Abstract

According to Jennifer Helgren's newest book, Camp Fire Girls—an extracurricular weekly girls’ group similar in many ways to the Girl Guides—tried to instill the values of beauty and usefulness into twentieth-century American girls. Helgren shows that the question of how these girls responded to such teachings is much more complicated. The Camp Fire Girls: Gender, Race, and American Girlhood, 1910–1980 demonstrates that girls in the organization found a “space to develop their own identities,” identities that at times were “consistent” with its general principles, but at other times directly challenged Camp Fire's “vision of twentieth-century American girlhood” (6). Through her examination of Camp Fire, Helgren shows how studying an extracurricular girls’ organization not only informs us about girls’ experiences in the program, but also uncovers the ways that the girls themselves actively shaped and redefined a broader American girlhood.

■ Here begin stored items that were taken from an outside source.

/-- **The calculus identity `∂ₛΨ = ∂ᵤV`, transposed.** For `y ∈ [0,1]ⁿ` and `t ∈ [0,1]` the slice
`a ↦ V((y with yᵢ ↦ a), yᵢ)` has derivative at `a = t` the last partial derivative of `Ψ` at the
transposed point `((y with yᵢ ↦ t), yᵢ)`. With `s = yᵢ`, `h(a) = g(y with yᵢ ↦ a)`,
`a₁ = (s/2)t`, `a₂ = s/2 + (1 − s/2)t`, both equal
`½ h(a₁) + (st/4) h′(a₁) − ½ h(a₂) + ½ (1 − t)(1 − s/2) h′(a₂)` (product and chain rules; the
value of `∂ₛΨ` by uniqueness of derivatives). [folklore] -/
theorem hasDerivAt_potential_swap (hg : AnalyticOnNhd ℝ g (cube n)) (hΨ : Ψ = Ψ[n, g, i])
    (hV : V = V[n, g, i]) (hΨa : AnalyticOnNhd ℝ Ψ (cube (n + 1))) {y : Fin n → ℝ}
    (hy : y ∈ cube n) {t : ℝ} (ht : t ∈ Icc (0 : ℝ) 1) :
    HasDerivAt (fun a : ℝ => V (Fin.snoc (Function.update y i a) (y i)))
      (fderiv ℝ Ψ (Fin.snoc (Function.update y i t) (y i)) (Pi.single (Fin.last n) 1)) t := by
  have hs : y i ∈ Icc (0 : ℝ) 1 := ⟨(hy i).1, (hy i).2⟩
  have hd₁ : DifferentiableAt ℝ g (Function.update y i (y i / 2 * t)) :=
    (hg _ (update_lower_mem_cube hy i hs ht)).differentiableAt
  have hd₂ : DifferentiableAt ℝ g (Function.update y i (y i / 2 + (1 - y i / 2) * t)) :=
    (hg _ (update_upper_mem_cube hy i hs ht)).differentiableAt
  -- `∂ₛΨ` at the transposed point `(x, s) = ((y with yᵢ ↦ t), yᵢ)`, `s = yᵢ`
  set x : Fin n → ℝ := Function.update y i t with hx_def
  have hxi : x i = t := by simp [hx_def]
  have hupd : ∀ c : ℝ, Function.update x i c = Function.update y i c := fun c => by
    simp [hx_def, Function.update_idem]
  have hw : (Fin.snoc x (y i) : Fin (n + 1) → ℝ) ∈ cube (n + 1) :=
    snoc_mem_cube_iff.2 ⟨update_mem_cube hy i ht.1 ht.2, hs.1, hs.2⟩
  have hl : HasDerivAt (fun σ : ℝ => σ / 2) (1 / 2) (y i) := by
    simpa using (hasDerivAt_id (y i)).div_const 2
  have ha₂ : HasDerivAt (fun σ : ℝ => σ / 2 + (1 - σ / 2) * t) (1 / 2 + (0 - 1 / 2) * t) (y i) :=
    hl.fun_add (((hasDerivAt_const (y i) (1 : ℝ)).fun_sub hl).mul_const t)
  have hg₁ : HasDerivAt (fun σ : ℝ => g (Function.update y i (σ / 2 * t)))
      (fderiv ℝ g (Function.update y i (y i / 2 * t)) (Pi.single i 1) * (1 / 2 * t)) (y i) :=
    ((hasDerivAt_update_slice hd₁).comp (y i) (hl.mul_const t) :)
  have hg₂ : HasDerivAt (fun σ : ℝ => g (Function.update y i (σ / 2 + (1 - σ / 2) * t)))
      (fderiv ℝ g (Function.update y i (y i / 2 + (1 - y i / 2) * t)) (Pi.single i 1) *
        (1 / 2 + (0 - 1 / 2) * t)) (y i) :=
    ((hasDerivAt_update_slice hd₂).comp (y i) ha₂ :)
  have hΨ' := ((hl.fun_mul hg₁).fun_add (((hasDerivAt_const (y i) (1 : ℝ)).fun_sub hl).fun_mul
    hg₂)).sub_const (g x)
  have hΨx := stokesCal_hasDerivAt_snoc ((hΨa _ hw).differentiableAt)
  have hfunΨ : (fun σ : ℝ => Ψ (Fin.snoc x σ)) = fun σ =>
      σ / 2 * g (Function.update y i (σ / 2 * t)) +
        (1 - σ / 2) * g (Function.update y i (σ / 2 + (1 - σ / 2) * t)) - g x :=
    funext fun σ => by simp only [homotopy_snoc hΨ, hxi, hupd]
  rw [hfunΨ] at hΨx
  rw [hΨx.unique hΨ']
  -- `∂ᵤV` on the slice `a ↦ ((y with yᵢ ↦ a), s)`
  have hfun : (fun a : ℝ => V (Fin.snoc (Function.update y i a) (y i))) =
      fun a => 1 / 2 * (a * g (Function.update y i (y i / 2 * a)) -
        (a - 1) * g (Function.update y i (y i / 2 + (1 - y i / 2) * a))) := by
    funext a
    rw [potential_snoc hV]
    simp [Function.update_idem]
  rw [hfun]
  have hb₁ : HasDerivAt (fun a : ℝ => y i / 2 * a) (y i / 2) t := by
    simpa using (hasDerivAt_id t).const_mul (y i / 2)
  have hb₂ : HasDerivAt (fun a : ℝ => y i / 2 + (1 - y i / 2) * a) (1 - y i / 2) t := by
    simpa using ((hasDerivAt_id t).const_mul (1 - y i / 2)).const_add (y i / 2)
  have hV₁ : HasDerivAt (fun a : ℝ => g (Function.update y i (y i / 2 * a)))
      (fderiv ℝ g (Function.update y i (y i / 2 * t)) (Pi.single i 1) * (y i / 2)) t :=
    ((hasDerivAt_update_slice hd₁).comp t hb₁ :)
  have hV₂ : HasDerivAt (fun a : ℝ => g (Function.update y i (y i / 2 + (1 - y i / 2) * a)))
      (fderiv ℝ g (Function.update y i (y i / 2 + (1 - y i / 2) * t)) (Pi.single i 1) *
        (1 - y i / 2)) t :=
    ((hasDerivAt_update_slice hd₂).comp t hb₂ :)
  have key := (((hasDerivAt_id' t).fun_mul hV₁).fun_sub
    (((hasDerivAt_id' t).sub_const (1 : ℝ)).fun_mul hV₂)).const_mul (1 / 2 : ℝ)
  exact key.congr_deriv (by ring)

/-- A tame cube with integrand `0` on the cube lies in `linStokesSymIdeal`
(`−[R] = [R] − [R] − [R] ∈ Lin`). [Kontsevich–Zagier 2001, §1.2 rule (1)] -/
theorem of_mem_of_integrand_zero {m : ℕ} {R : IntegralRep m} (hR : R.IsTameCube)
    (h0 : ∀ x ∈ cube m, R.integrand x = 0) : of R ∈ linStokesSymIdeal := by
  have h := cubicalLinGens_subset_linStokesSymIdeal (mem_cubicalLinGens hR hR hR fun x hx => by
    simp [h0 x hx])
  rw [show of R = -(of R - of R - of R) by abel]
  exact linStokesSymIdeal.neg_mem h

/-- **Dyadic subdivision from Lin + StokesLast + Sym.** For tame cubes `r, r₁, r₂` with
`r₁ = ½ r(· with xᵢ ↦ xᵢ/2)`, `r₂ = ½ r(· with xᵢ ↦ (1 + xᵢ)/2)` on the cube,
`[r] − [r₁] − [r₂] ∈ linStokesSymIdeal`: with `R = [[0,1]ⁿ⁺¹, ∂ₛΨ]`, `R' = [r₁ + r₂ − r]`,
`R₁₂ = [r₁ + r₂]`, `R₀ = [0]` and `τ = (i last)`, it is `([R₁₂] − [r₁] − [r₂]) − ([R₁₂] − [r] − [R'])
− (([R] − [R.reindex τ]) + ([R.reindex τ] − [R₀]) + [R₀] − ([R] − [R']))` (Lin, Lin, Sym, StokesLast
with primitive `V ∘ τ`, Lin, StokesLast with primitive `Ψ`).
[Ayoub 2014, Def. 10; Kontsevich–Zagier 2001, §1.2 rules (1)–(3)] -/
theorem of_sub_of_sub_of_mem {r r₁ r₂ : IntegralRep n} (i : Fin n) (hr : r.IsTameCube)
    (h₁ : r₁.IsTameCube) (h₂ : r₂.IsTameCube)
    (hf₁ : ∀ x ∈ cube n, r₁.integrand x = (1 / 2 : ℝ) * r.integrand (Function.update x i (x i / 2)))
    (hf₂ : ∀ x ∈ cube n,
      r₂.integrand x = (1 / 2 : ℝ) * r.integrand (Function.update x i ((1 + x i) / 2))) :
    of r - of r₁ - of r₂ ∈ linStokesSymIdeal := by
  obtain ⟨Ψ, hΨ⟩ : ∃ Ψ : (Fin (n + 1) → ℝ) → ℝ, Ψ = Ψ[n, r.integrand, i] := ⟨_, rfl⟩
  obtain ⟨V, hV⟩ : ∃ V : (Fin (n + 1) → ℝ) → ℝ, V = V[n, r.integrand, i] := ⟨_, rfl⟩
  obtain ⟨⟨hΨa, hΨs⟩, hVa, hVs⟩ := sideConditions hr.2 hr.isSemialgebraicFunOn hΨ hV
  -- `R = [[0,1]ⁿ⁺¹, ∂ₛΨ]`, `R' = [r₁ + r₂ − r]`, `R₁₂ = [r₁ + r₂]`, `R₀ = [0]`, `τ = (i last)`
  have hΨ'a := stokesCal_analyticOnNhd_fderiv_apply hΨa (Pi.single (Fin.last n) 1)
  obtain ⟨R, hRd, hRi⟩ : ∃ R : IntegralRep (n + 1), R.domain = cube (n + 1) ∧ R.integrand =
      fun w => fderiv ℝ Ψ w (Pi.single (Fin.last n) 1) :=
    ⟨IntegralRep.tameCube _ hΨ'a (stokesCal_isSemialgebraicFunOn_fderiv_last hΨa hΨs), rfl, rfl⟩
  have hRt : R.IsTameCube := ⟨hRd, by rw [hRi]; exact hΨ'a⟩
  have hDa : AnalyticOnNhd ℝ (fun x => r₁.integrand x + r₂.integrand x - r.integrand x) (cube n) :=
    (h₁.2.add h₂.2).sub hr.2
  obtain ⟨R', hR'd, hR'i⟩ : ∃ S : IntegralRep n, S.domain = cube n ∧
      S.integrand = fun x => r₁.integrand x + r₂.integrand x - r.integrand x :=
    ⟨IntegralRep.tameCube _ hDa ((h₁.isSemialgebraicFunOn.fun_add h₂.isSemialgebraicFunOn).fun_sub
      hr.isSemialgebraicFunOn), rfl, rfl⟩
  have hR't : R'.IsTameCube := ⟨hR'd, by rw [hR'i]; exact hDa⟩
  obtain ⟨R₁₂, h12d, h12i⟩ : ∃ S : IntegralRep n, S.domain = cube n ∧
      S.integrand = fun x => r₁.integrand x + r₂.integrand x :=
    ⟨IntegralRep.tameCube _ (h₁.2.add h₂.2)
      (h₁.isSemialgebraicFunOn.fun_add h₂.isSemialgebraicFunOn), rfl, rfl⟩
  have h12t : R₁₂.IsTameCube := ⟨h12d, by rw [h12i]; exact h₁.2.add h₂.2⟩
  obtain ⟨R₀, hR₀d, hR₀i⟩ := exists_zeroRep (σ := cube n) isSemialgebraic_cube
  have hR₀t : R₀.IsTameCube := ⟨hR₀d, by rw [hR₀i]; exact analyticOnNhd_const⟩
  obtain ⟨τ, hτ⟩ : ∃ τ : Equiv.Perm (Fin (n + 1)), τ = Equiv.swap (Fin.castSucc i) (Fin.last n) :=
    ⟨_, rfl⟩
  -- StokesLast with primitive `Ψ`: `[R] − [R']`
  have hA : of R - of R' ∈ linStokesSymIdeal := by
    refine cubicalStokesGens_subset_linStokesSymIdeal (mem_cubicalStokesGens hRt hR't hΨa hΨs
      (fun x hx t ht => ?_) fun x hx => ?_)
    · rw [hRi]
      exact stokesCal_hasDerivAt_snoc
        (hΨa _ (snoc_mem_cube_iff.2 ⟨hx, ht.1, ht.2⟩)).differentiableAt
    · have e₁ : (1 : ℝ) / 2 * x i = x i / 2 := by ring
      have e₂ : (1 : ℝ) / 2 + (1 - 1 / 2) * x i = (1 + x i) / 2 := by ring
      simp only [hR'i, homotopy_snoc hΨ, hf₁ x hx, hf₂ x hx, e₁, e₂, zero_div, zero_mul, sub_zero,
        one_mul, zero_add, Function.update_eq_self]
      ring
  -- Sym: `[R] − [R.reindex τ]`; StokesLast with primitive `V ∘ τ`: `[R.reindex τ] − [R₀]`; `[R₀]`
  have hS := of_sub_of_reindex_mem_linStokesSymIdeal hRt τ
  have hB : of (R.reindex τ) - of R₀ ∈ linStokesSymIdeal := by
    refine cubicalStokesGens_subset_linStokesSymIdeal (mem_cubicalStokesGens
      (F := fun w : Fin (n + 1) → ℝ => V (fun j => w (τ j)))
      (isTameCube_reindex hRt τ) hR₀t (analyticOnNhd_comp_perm hVa τ)
      (isSemialgebraicFunOn_comp_perm hVs τ) (fun y hy t ht => ?_) fun y _ => ?_)
    · have hfun : (fun s : ℝ => V (fun j => (Fin.snoc y s : Fin (n + 1) → ℝ) (τ j))) =
          fun s => V (Fin.snoc (Function.update y i s) (y i)) :=
        funext fun s => by rw [hτ, comp_swap_snoc]
      rw [hfun, IntegralRep.reindex_integrand, hRi]
      simp only
      rw [hτ, comp_swap_snoc]
      exact hasDerivAt_potential_swap hr.2 hΨ hV hΨa hy ht
    · simp only [hR₀i, Pi.zero_apply]
      rw [hτ, comp_swap_snoc, comp_swap_snoc, potential_snoc hV, potential_snoc hV]
      simp
  have h₀ : of R₀ ∈ linStokesSymIdeal := of_mem_of_integrand_zero hR₀t fun x _ => by simp [hR₀i]
  -- Lin: `[R₁₂] − [r₁] − [r₂]`, `[R₁₂] − [r] − [R']`
  have hL₁ : of R₁₂ - of r₁ - of r₂ ∈ linStokesSymIdeal := cubicalLinGens_subset_linStokesSymIdeal
    (mem_cubicalLinGens h12t h₁ h₂ fun x _ => by rw [h12i, Pi.add_apply])
  have hL₂ : of R₁₂ - of r - of R' ∈ linStokesSymIdeal := cubicalLinGens_subset_linStokesSymIdeal
    (mem_cubicalLinGens h12t hr hR't fun x _ => by rw [h12i, Pi.add_apply, hR'i]; ring)
  rw [show of r - of r₁ - of r₂ = (of R₁₂ - of r₁ - of r₂) - (of R₁₂ - of r - of R') -
    ((of R - of (R.reindex τ)) + (of (R.reindex τ) - of R₀) + of R₀ - (of R - of R')) by abel]
  exact linStokesSymIdeal.sub_mem (linStokesSymIdeal.sub_mem hL₁ hL₂)
    (linStokesSymIdeal.sub_mem (linStokesSymIdeal.add_mem (linStokesSymIdeal.add_mem hS hB) h₀) hA)

end SubdivGeneration

/-- **Stub `stub_subdivGeneration`** (crux stmt-KontsevichZagierPeriods-3929, line
`lin-stokes-sym`): every dyadic subdivision generator `[r] − [r₁] − [r₂]` of the cubical calculus
(`KZ.cubicalSubdivGens`) lies in Ayoub's relation module with symmetries
`linStokesSymIdeal = closure (Lin ∪ StokesLast ∪ Sym)` (`SubdivGeneration.of_sub_of_sub_of_mem`).
[Ayoub 2014, Def. 10; Kontsevich–Zagier 2001, §1.2 rules (1)–(3)] -/
theorem stub_subdivGeneration : KZ.cubicalSubdivGens ⊆ (linStokesSymIdeal : Set FormalRep) := by
  rintro c ⟨n, r, r₁, r₂, i, hr, hra, hr₁, hr₁a, hr₂, hr₂a, hf₁, hf₂, rfl⟩
  exact SubdivGeneration.of_sub_of_sub_of_mem i ⟨hr, hra⟩ ⟨hr₁, hr₁a⟩ ⟨hr₂, hr₂a⟩ hf₁ hf₂

end Summit.KontsevichZagierPeriods.FurushoPentagon.ReducedPeriodRing.LinStokesSym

The Camp Fire Girls traces the evolution of Camp Fire as an organization from its earliest informal years in the 1910s, to its explosion as America's largest girls’ organization, and then to its eventual fading in the 1970s and 80s. Through a chronological and thematic approach, Helgren argues that Camp Fire was both empowering and exclusionary. Camp Fire assumed and esteemed girls’ future roles in the family and home, while simultaneously providing space to explore “civic” and “outdoor” life in ways that were otherwise closed to them (14). This understanding of the complicated dichotomy of essential feminism informs Helgren's analysis and helps her to situate the organization within the earliest years of the women's movement.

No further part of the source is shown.